Maese-Czeropski is not being “attacked” for his sexuality, and his concession that he has demonstrated poor judgment belies his assertion that he “would never disrespect” his workplace. But for the morally degenerate members of Generation Z who still don’t understand why it’s an insult to the taxpayers to use the literal People’s House to produce a porno film, perhaps let’s put the ethics in a lens young people are supposed to understand even better than boomers: consent.
The Capitol is the government seat of the free world, but it’s also, at its core, a workplace, and a hearing room is perhaps the most public co-working space of them all. Filming yourself having anal sex in a shared workspace is about as textbook a case of workplace sexual harassment as they come. Even with a Weinstein-esque quid pro quo or act of physical aggression, a public display of sex at work constitutes creating a hostile work environment, a subtype of sexual harassment.

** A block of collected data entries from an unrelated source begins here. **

/-- **`AdditiveGluing` from the single-competitor exchange certificate on the refined GDM class cut down by the single-edge
switch** (crux statement unfolded; via the landed assembly `stub_cone7Assembly_c5`). [cite: KozmaNitzan2024, §3.2 pp. 12–14] -/
theorem additiveGluing_of_edgeCert
    (hG : (∀ (n : ℕ) (u : Sym2 (Fin n) → unitInterval) (A S : Finset (Fin n)) (b a₀ : Fin n) (hb : b ∈ A),
      Disjoint S A → a₀ ∈ A →
      (∀ a ∈ A, (prodBernoulli u).real (openConn a₀ b) ≤ (prodBernoulli u).real (openConn a b)) →
      (∀ w' : Sym2 (Fin n) → unitInterval,
        (Finset.univ.filter (fun v : Fin n => ∃ y : Fin n, 0 < (w' s(y, v) : ℝ))).card
          < (Finset.univ.filter (fun v : Fin n => ∃ y : Fin n, 0 < (u s(y, v) : ℝ))).card →
        ∀ (A' S' : Finset (Fin n)) (b' d' : Fin n) (hb' : b' ∈ A'), Disjoint S' A' → d' ∈ A' →
        (∀ a ∈ A', (prodBernoulli w').real (openConn d' b') ≤ (prodBernoulli w').real (openConn a b')) →
        (prodBernoulli w').real (openConn d' b')
          + (prodBernoulli w').real
              ((openConn d' b')ᶜ ∩ (⋃ v ∈ S', openConn d' v) ∩ (⋃ v ∈ S', openConn v b'))
        ≤ (prodBernoulli w').real (⋃ v ∈ S', openConn v b')
          + (∑ W ∈ (Finset.univ : Finset (Finset (Fin n))).filter (fun W => Disjoint W A'),
              (prodBernoulli w').real
                  {ω : BondConfig (Fin n) | ∀ z : Fin n, (z ∈ W ↔ ω ∈ ⋃ v ∈ S', openConn v z)}
                * A'.inf' ⟨b', hb'⟩ (fun a => (prodBernoulli w').real (openConnIn ((W : Set (Fin n))ᶜ) a b')))) →
      4 ≤ A.card →
      (∃ x ∈ S, ∃ y : Fin n, (u s(x, y) : ℝ) ≠ 0) →
      (∀ v ∈ S, (prodBernoulli u).real (openConn v b) < (prodBernoulli u).real (openConn a₀ b)) →
      (∀ v ∈ S, (prodBernoulli (fun e : Sym2 (Fin n) => if a₀ ∈ e ∧ (∃ y ∈ e, y ∈ S) then (0 : unitInterval) else u e)).real (openConn v b) < (prodBernoulli (fun e : Sym2 (Fin n) => if a₀ ∈ e ∧ (∃ y ∈ e, y ∈ S) then (0 : unitInterval) else u e)).real (openConn a₀ b)) →
      (∀ x' ∈ S, (∃ y : Fin n, (u s(x', y) : ℝ) ≠ 0) → ∀ dd ∈ A,
        (∀ a ∈ A, (prodBernoulli (fun e : Sym2 (Fin n) => if (∃ y ∈ e, y ∈ ({x'} : Finset (Fin n))) then (0 : unitInterval) else u e)).real (openConn dd b) ≤ (prodBernoulli (fun e : Sym2 (Fin n) => if (∃ y ∈ e, y ∈ ({x'} : Finset (Fin n))) then (0 : unitInterval) else u e)).real (openConn a b)) →
        (prodBernoulli (fun e : Sym2 (Fin n) => if (∀ y ∈ e, y ∈ S) ∧ ¬ e.IsDiag then 1 else u e)).real (openConn dd b) < (prodBernoulli (fun e : Sym2 (Fin n) => if (∀ y ∈ e, y ∈ S) ∧ ¬ e.IsDiag then 1 else u e)).real (openConn a₀ b)) →
      (∀ x' ∈ S, (∃ y : Fin n, ((fun e : Sym2 (Fin n) => if a₀ ∈ e ∧ (∃ y ∈ e, y ∈ S) then (0 : unitInterval) else u e) s(x', y) : ℝ) ≠ 0) → ∀ dd ∈ A,
        (∀ a ∈ A, (prodBernoulli (fun e : Sym2 (Fin n) => if (∃ y ∈ e, y ∈ ({x'} : Finset (Fin n))) then (0 : unitInterval) else (fun e : Sym2 (Fin n) => if a₀ ∈ e ∧ (∃ y ∈ e, y ∈ S) then (0 : unitInterval) else u e) e)).real (openConn dd b) ≤ (prodBernoulli (fun e : Sym2 (Fin n) => if (∃ y ∈ e, y ∈ ({x'} : Finset (Fin n))) then (0 : unitInterval) else (fun e : Sym2 (Fin n) => if a₀ ∈ e ∧ (∃ y ∈ e, y ∈ S) then (0 : unitInterval) else u e) e)).real (openConn a b)) →
        (prodBernoulli (fun e : Sym2 (Fin n) => if (∀ y ∈ e, y ∈ S) ∧ ¬ e.IsDiag then 1 else (fun e : Sym2 (Fin n) => if a₀ ∈ e ∧ (∃ y ∈ e, y ∈ S) then (0 : unitInterval) else u e) e)).real (openConn dd b) < (prodBernoulli (fun e : Sym2 (Fin n) => if (∀ y ∈ e, y ∈ S) ∧ ¬ e.IsDiag then 1 else (fun e : Sym2 (Fin n) => if a₀ ∈ e ∧ (∃ y ∈ e, y ∈ S) then (0 : unitInterval) else u e) e)).real (openConn a₀ b)) →
      -- NEW: every single-edge switch fails
      (∀ x ∈ S, ∀ y : Fin n, y ∉ S → (u s(x, y) : ℝ) ≠ 0 → ∀ dd ∈ A,
        (∀ a ∈ A, (prodBernoulli (Function.update u s(x, y) 0)).real (openConn dd b) ≤ (prodBernoulli (Function.update u s(x, y) 0)).real (openConn a b)) →
        (prodBernoulli (fun e : Sym2 (Fin n) => if (∀ z ∈ e, z ∈ S) ∧ ¬ e.IsDiag then 1 else u e)).real (openConn dd b) < (prodBernoulli (fun e : Sym2 (Fin n) => if (∀ z ∈ e, z ∈ S) ∧ ¬ e.IsDiag then 1 else u e)).real (openConn a₀ b)) →
      ∃ a ∈ A, (prodBernoulli u).real (openConn a b ∩ (⋃ s ∈ S, openConn a₀ s)ᶜ)
      ≤ (prodBernoulli u).real ((⋃ s ∈ S, openConn s b) ∩ (⋃ s ∈ S, openConn a₀ s)ᶜ)
        + ∑ W ∈ (Finset.univ : Finset (Finset (Fin n))).filter (fun W => Disjoint W A),
            (prodBernoulli u).real {ω : BondConfig (Fin n) | ∀ z : Fin n, (z ∈ W ↔ ω ∈ ⋃ s ∈ S, openConn s z)}
              * A.inf' ⟨b, hb⟩ (fun a' => (prodBernoulli u).real (openConnIn ((W : Set (Fin n))ᶜ) a' b)))) :
    ∀ (n : ℕ) (w : Sym2 (Fin n) → unitInterval) (A : Finset (Fin n)) (o b : Fin n) (t : ℝ), 0 ≤ t →
      (∀ a ∈ A, 1 - t ≤ (prodBernoulli w).real (openConn a b)) →
      (prodBernoulli w).real (⋃ a ∈ A, openConn o a) - t ≤ (prodBernoulli w).real (openConn o b) :=
  stub_cone7Assembly_c5 (cone7_of_edgeCert hG)
import Literature.MathematicalPhysics.QuantumFieldTheory.Balaban1983to89.B9Eq340TaxiForward

/-!
# `Balaban1983to89.B9Thm31SiteCoerciveTaxiBlockY` — T. Bałaban, *Propagators for lattice gauge theories in a background field*, Commun. Math.
# Phys. **99** (1985) 389–434 [Balaban1985BackgroundPropagators] (3.3) p. 391, (3.19) p. 393, (3.40) p. 397 with (3.35) p. 396: def-Y's TAXICAB
# CONTOUR VARIABLE `U(Γ_{x₀,x})` TOWARDS A POINT AHEAD OF `x₀` BY LESS THAN HALF A PERIOD runs FORWARD INSIDE THE COORDINATE BOX `[x₀, x]`, so it is
# `(Σ_μ δ_μ)·ρ`-close to `1` whenever the bond variables with source in that box are `ρ`-close to `1` (file 2b of the site-operator coercivity set)

statement-level skeleton of published theorems with citation tags; proofs where landed; nothing here is a claim about the Yang–Mills mass gap

THE PRINT (verbatim).  (3.19) p. 393: *«(Q′_j(U)λ)(y) = Σ_{x∈B^j(y)} L^{−jd} R(U(Γ^j_{y,x}))λ(x)»* — the block average transports every site of the
block to the block's reference point along a contour INSIDE the block; (3.40) p. 397: *«Γ_{x,x′} is a shortest contour connecting points x and x′»*;
(3.35) p. 396: *«U^u = e^{iηA} … |A| < O(1)Mα₀(Lʲη)⁻¹ on □»* — in the cube gauge every bond variable with source in the cube is `O(Mα₀L^{−j})`-close
to `1`, hence so is (up to the number of bonds) every contour variable of a contour inside the cube.

WHY THIS FILE (cell `pub-ymgap`, Track A node N06 [B9], width seat `pub-ymgap-dag-n06-w1`, OFFER-A).  File 2 (`B9Thm31SiteCoerciveGaugeBlockY`) bounds a
block's share of (3.24)'s form at def-Y's letters from below in terms of TWO smallness letters of a gauge: `ρ` (gauged bond variables on the block) and
`ρ′` (gauged block transporters `U^u(Γ_{c,z})`, `c` the block corner).  THIS FILE derives the second from the first for def-Y's taxicab transporter
`Node00.parTaxiV` (the torus-level letter under `parSY ∕ parSymY`): from the block corner `x₀` to a block point `x` every leg of the taxicab contour
takes the FORWARD branch (the target is ahead by `δ_μ < L^j ≤ N∕2` in every coordinate), the sources of its bonds lie in the coordinate box
`{y : (y_ν − x₀,ν) mod N ≤ δ_ν ∀ν}` with `(y_μ − x₀,μ) mod N < δ_μ` in the leg's direction, and a product of `n` contraction units each `ρ`-close to `1`
is `nρ`-close to `1`.  File 3 reads the box condition on NODE 00's box chart (the box IS inside the block) and feeds file 2.
PRIOR ART DECLARED: the contour bookkeeping `taxiLegV_fst_apply ∕ taxiRun_fst_apply ∕ iterate_shift_apply` is def-Y's (`Node00.OpsYTransport`) and the
forward branch `taxiLegV_of_fwd` ∕ the forward-regime reading is dag-n06-i's (`B9Eq340TaxiForward`, whose lasso bounds concern a different quantity), used BY NAME; pub-balaban's NE9 chain bounds ITS axial-gauge transporters on `TSite` carriers (`B9Thm311SitePrimeFormCoercivePlaquette` §1) — nothing restated.

WHAT IS PROVED (sorry-free; 0 `def`; [folklore] normed-ring bookkeeping + an induction along def-Y's contour construction; nothing of [B9] asserted).
* §1 units near `1`: private `norm_mul_sub_one_le` (`|ab − 1| ≤ |a − 1| + |b − 1|` for `|a| ≤ 1`), ★ `parFwdV_near_one` (the forward segment variable of `n` bonds,
  each `ρ`-close to `1` and a contraction pair, is `nρ`-close to `1` and a contraction pair).
* §2 the forward box run (the forward branch of a leg is dag-n06-i's `B9Eq340TaxiForward.taxiLegV_of_fwd`, BY NAME): private `val_natCast_of_lt` ∕ `val_add_natCast_sub` ∕ `fwd_of_half`, ★★ `taxiRun_near_one_of_box` (invariant induction over the legs),
  ★★★ `parTaxiV_near_one_of_box`: if `2δ_μ ≤ N` and `δ_μ ≤ m` for all `μ` (`δ_μ = (x_μ − x₀,μ) mod N`) and every bond `⟨y, y + e_μ⟩` with `y` in the box
  and `(y_μ − x₀,μ) mod N < δ_μ` is `ρ`-close to `1` and a contraction pair, then `|U(Γ_{x₀,x}) − 1| ≤ d·m·ρ` and `U(Γ_{x₀,x})` is a contraction pair
  (`d` = number of directions).
HONEST SCOPE.  Elementary; (3.35) is NOT unpacked here (file 3); NOT a node discharge, NOT summit progress; count-neutral; one finite lattice at a time;
nothing continuum ∕ OS ∕ mass gap ∕ Clay.
-/

namespace Literature.MathematicalPhysics.QuantumFieldTheory.Balaban1983to89.B9Thm31SiteCoerciveTaxiBlockY

open Literature.MathematicalPhysics.QuantumFieldTheory.Balaban1983to89
open Node00 B9BackgroundsKLevelV1

noncomputable section

/-! ## §1 Products of contraction units near `1` -/

section Units

variable {𝔸 : Type} [NormedRing 𝔸]

/-- `|ab − 1| ≤ |a − 1| + |b − 1|` for `|a| ≤ 1` (`ab − 1 = a(b − 1) + (a − 1)`). [folklore] -/
private theorem norm_mul_sub_one_le {a b : 𝔸} (ha : ‖a‖ ≤ 1) : ‖a * b - 1‖ ≤ ‖a - 1‖ + ‖b - 1‖ := by
  have e : a * b - 1 = a * (b - 1) + (a - 1) := by noncomm_ring
  rw [e]
  calc ‖a * (b - 1) + (a - 1)‖ ≤ ‖a * (b - 1)‖ + ‖a - 1‖ := norm_add_le _ _
    _ ≤ ‖a‖ * ‖b - 1‖ + ‖a - 1‖ := by gcongr; exact norm_mul_le _ _
    _ ≤ 1 * ‖b - 1‖ + ‖a - 1‖ := by gcongr
    _ = ‖a - 1‖ + ‖b - 1‖ := by ring

variable {P : Params} (h1 : ‖(1 : 𝔸)‖ ≤ 1)
include h1

/-- ★ THE FORWARD SEGMENT VARIABLE `U_μ(y)U_μ(y+e_μ)⋯U_μ(y+(n−1)e_μ)`: if each of its `n` bond variables is `ρ`-close to `1` and a contraction pair, the
segment variable is `nρ`-close to `1` and a contraction pair. [cite: Balaban1985BackgroundPropagators, (3.3) p.391, (3.35) p.396, bookkeeping] -/
theorem parFwdV_near_one {V : CfgV1 P 𝔸} {μ : Fin P.d} {ρ : ℝ} :
    ∀ (n : ℕ) (y : Site P 0),
      (∀ t < n, ‖(V μ ((fun w : Site P 0 => w.shift μ)^[t] y) : 𝔸) - 1‖ ≤ ρ ∧ ‖(V μ ((fun w : Site P 0 => w.shift μ)^[t] y) : 𝔸)‖ ≤ 1 ∧
        ‖(((V μ ((fun w : Site P 0 => w.shift μ)^[t] y))⁻¹ : 𝔸ˣ) : 𝔸)‖ ≤ 1) →
      ‖(parFwdV V μ n y : 𝔸) - 1‖ ≤ n * ρ ∧ ‖(parFwdV V μ n y : 𝔸)‖ ≤ 1 ∧ ‖(((parFwdV V μ n y)⁻¹ : 𝔸ˣ) : 𝔸)‖ ≤ 1
  | 0, y, _ => by
    refine ⟨?_, ?_, ?_⟩
    · simp
    · simpa using h1
    · simpa using h1
  | n + 1, y, h => by
    have h0 := h 0 (Nat.succ_pos n)
    simp only [Function.iterate_zero, id_eq] at h0
    have htail : ∀ t < n, ‖(V μ ((fun w : Site P 0 => w.shift μ)^[t] (y.shift μ)) : 𝔸) - 1‖ ≤ ρ ∧
        ‖(V μ ((fun w : Site P 0 => w.shift μ)^[t] (y.shift μ)) : 𝔸)‖ ≤ 1 ∧
        ‖(((V μ ((fun w : Site P 0 => w.shift μ)^[t] (y.shift μ)))⁻¹ : 𝔸ˣ) : 𝔸)‖ ≤ 1 := by
      intro t ht
      have := h (t + 1) (by omega)
      rwa [Function.iterate_succ_apply] at this
    obtain ⟨ih1, ih2, ih3⟩ := parFwdV_near_one n (y.shift μ) htail
    have hρ : 0 ≤ ρ := le_trans (norm_nonneg _) h0.1
    rw [parFwdV_succ]
    refine ⟨?_, ?_, ?_⟩
    · rw [Units.val_mul]
      calc ‖(V μ y : 𝔸) * (parFwdV V μ n (y.shift μ) : 𝔸) - 1‖
          ≤ ‖(V μ y : 𝔸) - 1‖ + ‖(parFwdV V μ n (y.shift μ) : 𝔸) - 1‖ := norm_mul_sub_one_le h0.2.1
        _ ≤ ρ + n * ρ := add_le_add h0.1 ih1
        _ = ((n + 1 : ℕ) : ℝ) * ρ := by push_cast; ring
    · rw [Units.val_mul]
      calc ‖(V μ y : 𝔸) * (parFwdV V μ n (y.shift μ) : 𝔸)‖ ≤ ‖(V μ y : 𝔸)‖ * ‖(parFwdV V μ n (y.shift μ) : 𝔸)‖ := norm_mul_le _ _
        _ ≤ 1 * 1 := mul_le_mul h0.2.1 ih2 (norm_nonneg _) zero_le_one
        _ = 1 := mul_one 1
    · rw [mul_inv_rev, Units.val_mul]
      calc ‖(((parFwdV V μ n (y.shift μ))⁻¹ : 𝔸ˣ) : 𝔸) * (((V μ y)⁻¹ : 𝔸ˣ) : 𝔸)‖
          ≤ ‖(((parFwdV V μ n (y.shift μ))⁻¹ : 𝔸ˣ) : 𝔸)‖ * ‖(((V μ y)⁻¹ : 𝔸ˣ) : 𝔸)‖ := norm_mul_le _ _
        _ ≤ 1 * 1 := mul_le_mul ih3 h0.2.2 (norm_nonneg _) zero_le_one
        _ = 1 := mul_one 1

end Units

/-! ## §2 The forward box run of the taxicab contour -/

section Box

variable {P : Params} {𝔸 : Type} [NormedRing 𝔸]

/-- a natural number below the period is its own residue. [folklore] -/
private theorem val_natCast_of_lt {t : ℕ} (ht : t < P.sitesPerDir 0) : ((t : ZMod (P.sitesPerDir 0))).val = t := by
  rw [ZMod.val_natCast, Nat.mod_eq_of_lt ht]

/-- `((a + t) − a) mod N = t` for `t < N`. [folklore] -/
private theorem val_add_natCast_sub {a : ZMod (P.sitesPerDir 0)} {t : ℕ} (ht : t < P.sitesPerDir 0) : (a + (t : ZMod (P.sitesPerDir 0)) - a).val = t := by
  rw [add_sub_cancel_left, val_natCast_of_lt ht]

/-- the forward branch is taken when the target is ahead by at most half a period. [folklore] -/
private theorem fwd_of_half {a b : ZMod (P.sitesPerDir 0)} (h : 2 * (b - a).val ≤ P.sitesPerDir 0) : (b - a).val ≤ (a - b).val := by
  by_cases hab : b - a = 0
  · have : a - b = 0 := by rw [← neg_sub, hab, neg_zero]
    rw [hab, this]
  · haveI : NeZero (b - a) := ⟨hab⟩
    have hneg : a - b = -(b - a) := (neg_sub b a).symm
    rw [hneg, ZMod.val_neg_of_ne_zero (b - a)]
    have := ZMod.val_lt (b - a)
    omega

variable (h1 : ‖(1 : 𝔸)‖ ≤ 1)
include h1

/-- ★★ THE FORWARD BOX RUN (induction over the legs): from a state whose point `p` lies in the box of `(x₀, x)` (`(p_ν − x₀,ν) mod N ≤ δ_ν` for all `ν`)
and agrees with `x₀` on the remaining directions `l` (no repeats), running the legs `l` towards `x` multiplies the accumulated transporter by contour
variables whose bonds have sources in the box, strictly behind `x` in their own direction; if those bond variables are `ρ`-close to `1` and contraction
pairs, the accumulated defect grows by at most `|l|·m·ρ` (`δ_μ ≤ m`). [cite: Balaban1985BackgroundPropagators, (3.19) p.393, (3.40) p.397, (3.35) p.396] -/
theorem taxiRun_near_one_of_box {V : CfgV1 P 𝔸} {x₀ x : Site P 0} {ρ : ℝ} {m : ℕ} (hρ : 0 ≤ ρ)
    (hhalf : ∀ μ, 2 * (x μ - x₀ μ).val ≤ P.sitesPerDir 0) (hm : ∀ μ, (x μ - x₀ μ).val ≤ m)
    (hbond : ∀ (μ : Fin P.d) (y : Site P 0), (∀ ν, (y ν - x₀ ν).val ≤ (x ν - x₀ ν).val) → (y μ - x₀ μ).val < (x μ - x₀ μ).val →
      ‖(V μ y : 𝔸) - 1‖ ≤ ρ ∧ ‖(V μ y : 𝔸)‖ ≤ 1 ∧ ‖(((V μ y)⁻¹ : 𝔸ˣ) : 𝔸)‖ ≤ 1) :
    ∀ (l : List (Fin P.d)) (s : Site P 0 × 𝔸ˣ) (A : ℝ), l.Nodup → (∀ ν ∈ l, s.1 ν = x₀ ν) → (∀ ν, (s.1 ν - x₀ ν).val ≤ (x ν - x₀ ν).val) →
      ‖(s.2 : 𝔸) - 1‖ ≤ A → ‖(s.2 : 𝔸)‖ ≤ 1 → ‖((s.2⁻¹ : 𝔸ˣ) : 𝔸)‖ ≤ 1 →
      ‖((taxiRun V x l s).2 : 𝔸) - 1‖ ≤ A + l.length * (m * ρ) ∧ ‖((taxiRun V x l s).2 : 𝔸)‖ ≤ 1 ∧
        ‖((((taxiRun V x l s).2)⁻¹ : 𝔸ˣ) : 𝔸)‖ ≤ 1
  | [], s, A, _, _, _, hA, hs1, hs2 => by
    simp only [taxiRun, List.foldl_nil, List.length_nil, Nat.cast_zero, zero_mul, add_zero]
    exact ⟨hA, hs1, hs2⟩
  | μ :: l, s, A, hnd, hstart, hbox, hA, hs1, hs2 => by
    have hμ : s.1 μ = x₀ μ := hstart μ (by simp)
    have hnd' : l.Nodup := (List.nodup_cons.1 hnd).2
    have hμl : μ ∉ l := (List.nodup_cons.1 hnd).1
    -- the leg `μ` runs forward by `δ_μ` steps from `s.1`
    have hδ : (x μ - s.1 μ).val = (x μ - x₀ μ).val := by rw [hμ]
    have hfwd : (x μ - s.1 μ).val ≤ (s.1 μ - x μ).val := by rw [hμ]; exact fwd_of_half (hhalf μ)
    have hleg := B9Eq340TaxiForward.taxiLegV_of_fwd V x s μ hfwd
    -- the bonds of the leg
    have hN2 : ∀ t < (x μ - x₀ μ).val, t < P.sitesPerDir 0 := fun t ht => by
      have := hhalf μ; have := ZMod.val_lt (x μ - x₀ μ); omega
    have hsrc : ∀ t < (x μ - x₀ μ).val,
        ‖(V μ ((fun w : Site P 0 => w.shift μ)^[t] s.1) : 𝔸) - 1‖ ≤ ρ ∧ ‖(V μ ((fun w : Site P 0 => w.shift μ)^[t] s.1) : 𝔸)‖ ≤ 1 ∧
          ‖(((V μ ((fun w : Site P 0 => w.shift μ)^[t] s.1))⁻¹ : 𝔸ˣ) : 𝔸)‖ ≤ 1 := by
      intro t ht
      refine hbond μ _ (fun ν => ?_) ?_
      · rw [iterate_shift_apply]
        by_cases hν : ν = μ
        · subst hν; rw [if_pos rfl, hμ, val_add_natCast_sub (hN2 t ht)]; exact ht.le
        · rw [if_neg hν]; exact hbox ν
      · rw [iterate_shift_apply, if_pos rfl, hμ, val_add_natCast_sub (hN2 t ht)]; exact ht
    obtain ⟨hF1, hF2, hF3⟩ := parFwdV_near_one h1 (x μ - x₀ μ).val s.1 (by rw [← hδ] at hsrc ⊢; exact hsrc)
    -- the state after the leg
    set s' := taxiLegV V x s μ with hs'
    have hs'2 : s'.2 = s.2 * parFwdV V μ (x μ - s.1 μ).val s.1 := by rw [hleg]
    have hstart' : ∀ ν ∈ l, s'.1 ν = x₀ ν := by
      intro ν hν
      have hne : ν ≠ μ := fun h => hμl (h ▸ hν)
      rw [hs', taxiLegV_fst_apply, if_neg hne]
      exact hstart ν (List.mem_cons_of_mem μ hν)
    have hbox' : ∀ ν, (s'.1 ν - x₀ ν).val ≤ (x ν - x₀ ν).val := by
      intro ν
      rw [hs', taxiLegV_fst_apply]
      by_cases hν : ν = μ
      · subst hν; rw [if_pos rfl]
      · rw [if_neg hν]; exact hbox ν
    have hA' : ‖(s'.2 : 𝔸) - 1‖ ≤ A + m * ρ := by
      rw [hs'2, Units.val_mul, hδ]
      calc _ ≤ ‖(s.2 : 𝔸) - 1‖ + ‖(parFwdV V μ (x μ - x₀ μ).val s.1 : 𝔸) - 1‖ := norm_mul_sub_one_le hs1
        _ ≤ A + (x μ - x₀ μ).val * ρ := add_le_add hA hF1
        _ ≤ A + m * ρ := by
            have : ((x μ - x₀ μ).val : ℝ) ≤ m := by exact_mod_cast hm μ
            nlinarith
    have hs1' : ‖(s'.2 : 𝔸)‖ ≤ 1 := by
      rw [hs'2, Units.val_mul, hδ]
      calc _ ≤ ‖(s.2 : 𝔸)‖ * ‖(parFwdV V μ (x μ - x₀ μ).val s.1 : 𝔸)‖ := norm_mul_le _ _
        _ ≤ 1 * 1 := mul_le_mul hs1 hF2 (norm_nonneg _) zero_le_one
        _ = 1 := mul_one 1
    have hs2' : ‖((s'.2⁻¹ : 𝔸ˣ) : 𝔸)‖ ≤ 1 := by
      rw [hs'2, hδ, mul_inv_rev, Units.val_mul]
      calc _ ≤ ‖(((parFwdV V μ (x μ - x₀ μ).val s.1)⁻¹ : 𝔸ˣ) : 𝔸)‖ * ‖((s.2⁻¹ : 𝔸ˣ) : 𝔸)‖ := norm_mul_le _ _
        _ ≤ 1 * 1 := mul_le_mul hF3 hs2 (norm_nonneg _) zero_le_one
        _ = 1 := mul_one 1
    have ih := taxiRun_near_one_of_box hρ hhalf hm hbond l s' (A + m * ρ) hnd' hstart' hbox' hA' hs1' hs2'
    simp only [taxiRun, List.foldl_cons] at ih ⊢
    rw [← hs']
    refine ⟨le_trans ih.1 (le_of_eq ?_), ih.2.1, ih.2.2⟩
    simp only [List.length_cons, Nat.cast_succ]
    ring

/-- ★★★ **THE TAXICAB CONTOUR VARIABLE TOWARDS A POINT AHEAD BY LESS THAN HALF A PERIOD**: if `2δ_μ ≤ N` and `δ_μ ≤ m` for every direction
(`δ_μ = (x_μ − x₀,μ) mod N`), and every bond `⟨y, y + e_μ⟩` whose source lies in the box `{(y_ν − x₀,ν) mod N ≤ δ_ν ∀ν}` strictly behind `x` in
direction `μ` is `ρ`-close to `1` and a contraction pair, then `|U(Γ_{x₀,x}) − 1| ≤ d·m·ρ` and `U(Γ_{x₀,x})` is a contraction pair.
[cite: Balaban1985BackgroundPropagators, (3.19) p.393, (3.40) p.397, (3.35) p.396] -/
theorem parTaxiV_near_one_of_box {V : CfgV1 P 𝔸} {x₀ x : Site P 0} {ρ : ℝ} {m : ℕ} (hρ : 0 ≤ ρ)
    (hhalf : ∀ μ, 2 * (x μ - x₀ μ).val ≤ P.sitesPerDir 0) (hm : ∀ μ, (x μ - x₀ μ).val ≤ m)
    (hbond : ∀ (μ : Fin P.d) (y : Site P 0), (∀ ν, (y ν - x₀ ν).val ≤ (x ν - x₀ ν).val) → (y μ - x₀ μ).val < (x μ - x₀ μ).val →
      ‖(V μ y : 𝔸) - 1‖ ≤ ρ ∧ ‖(V μ y : 𝔸)‖ ≤ 1 ∧ ‖(((V μ y)⁻¹ : 𝔸ˣ) : 𝔸)‖ ≤ 1) :
    ‖(parTaxiV V x₀ x : 𝔸) - 1‖ ≤ P.d * (m * ρ) ∧ ‖(parTaxiV V x₀ x : 𝔸)‖ ≤ 1 ∧ ‖(((parTaxiV V x₀ x)⁻¹ : 𝔸ˣ) : 𝔸)‖ ≤ 1 := by
  have h := taxiRun_near_one_of_box h1 hρ hhalf hm hbond (List.finRange P.d) (x₀, 1) 0 (List.nodup_finRange P.d) (fun _ _ => rfl)
    (fun ν => by simp) (by simp) (by simpa using h1) (by simpa using h1)
  simp only [List.length_finRange, zero_add] at h
  exact h

end Box

end

end Literature.MathematicalPhysics.QuantumFieldTheory.Balaban1983to89.B9Thm31SiteCoerciveTaxiBlockY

“I refer to the U.S. Capitol as a sacred space because it’s so much more than a building where the Senate and the House of Representatives meet and conduct business,” Cardin said after Jan. 6. “It is the embodiment of our ideals, our aspirations, and hope — not just to Americans, but also to all of humanity.”
That’s true, but the Capitol is also simply where lawmakers and staffers “meet and conduct business.” That’s no less important, and its people are no less entitled to feel offended by Maese-Czeropski than the taxpayers.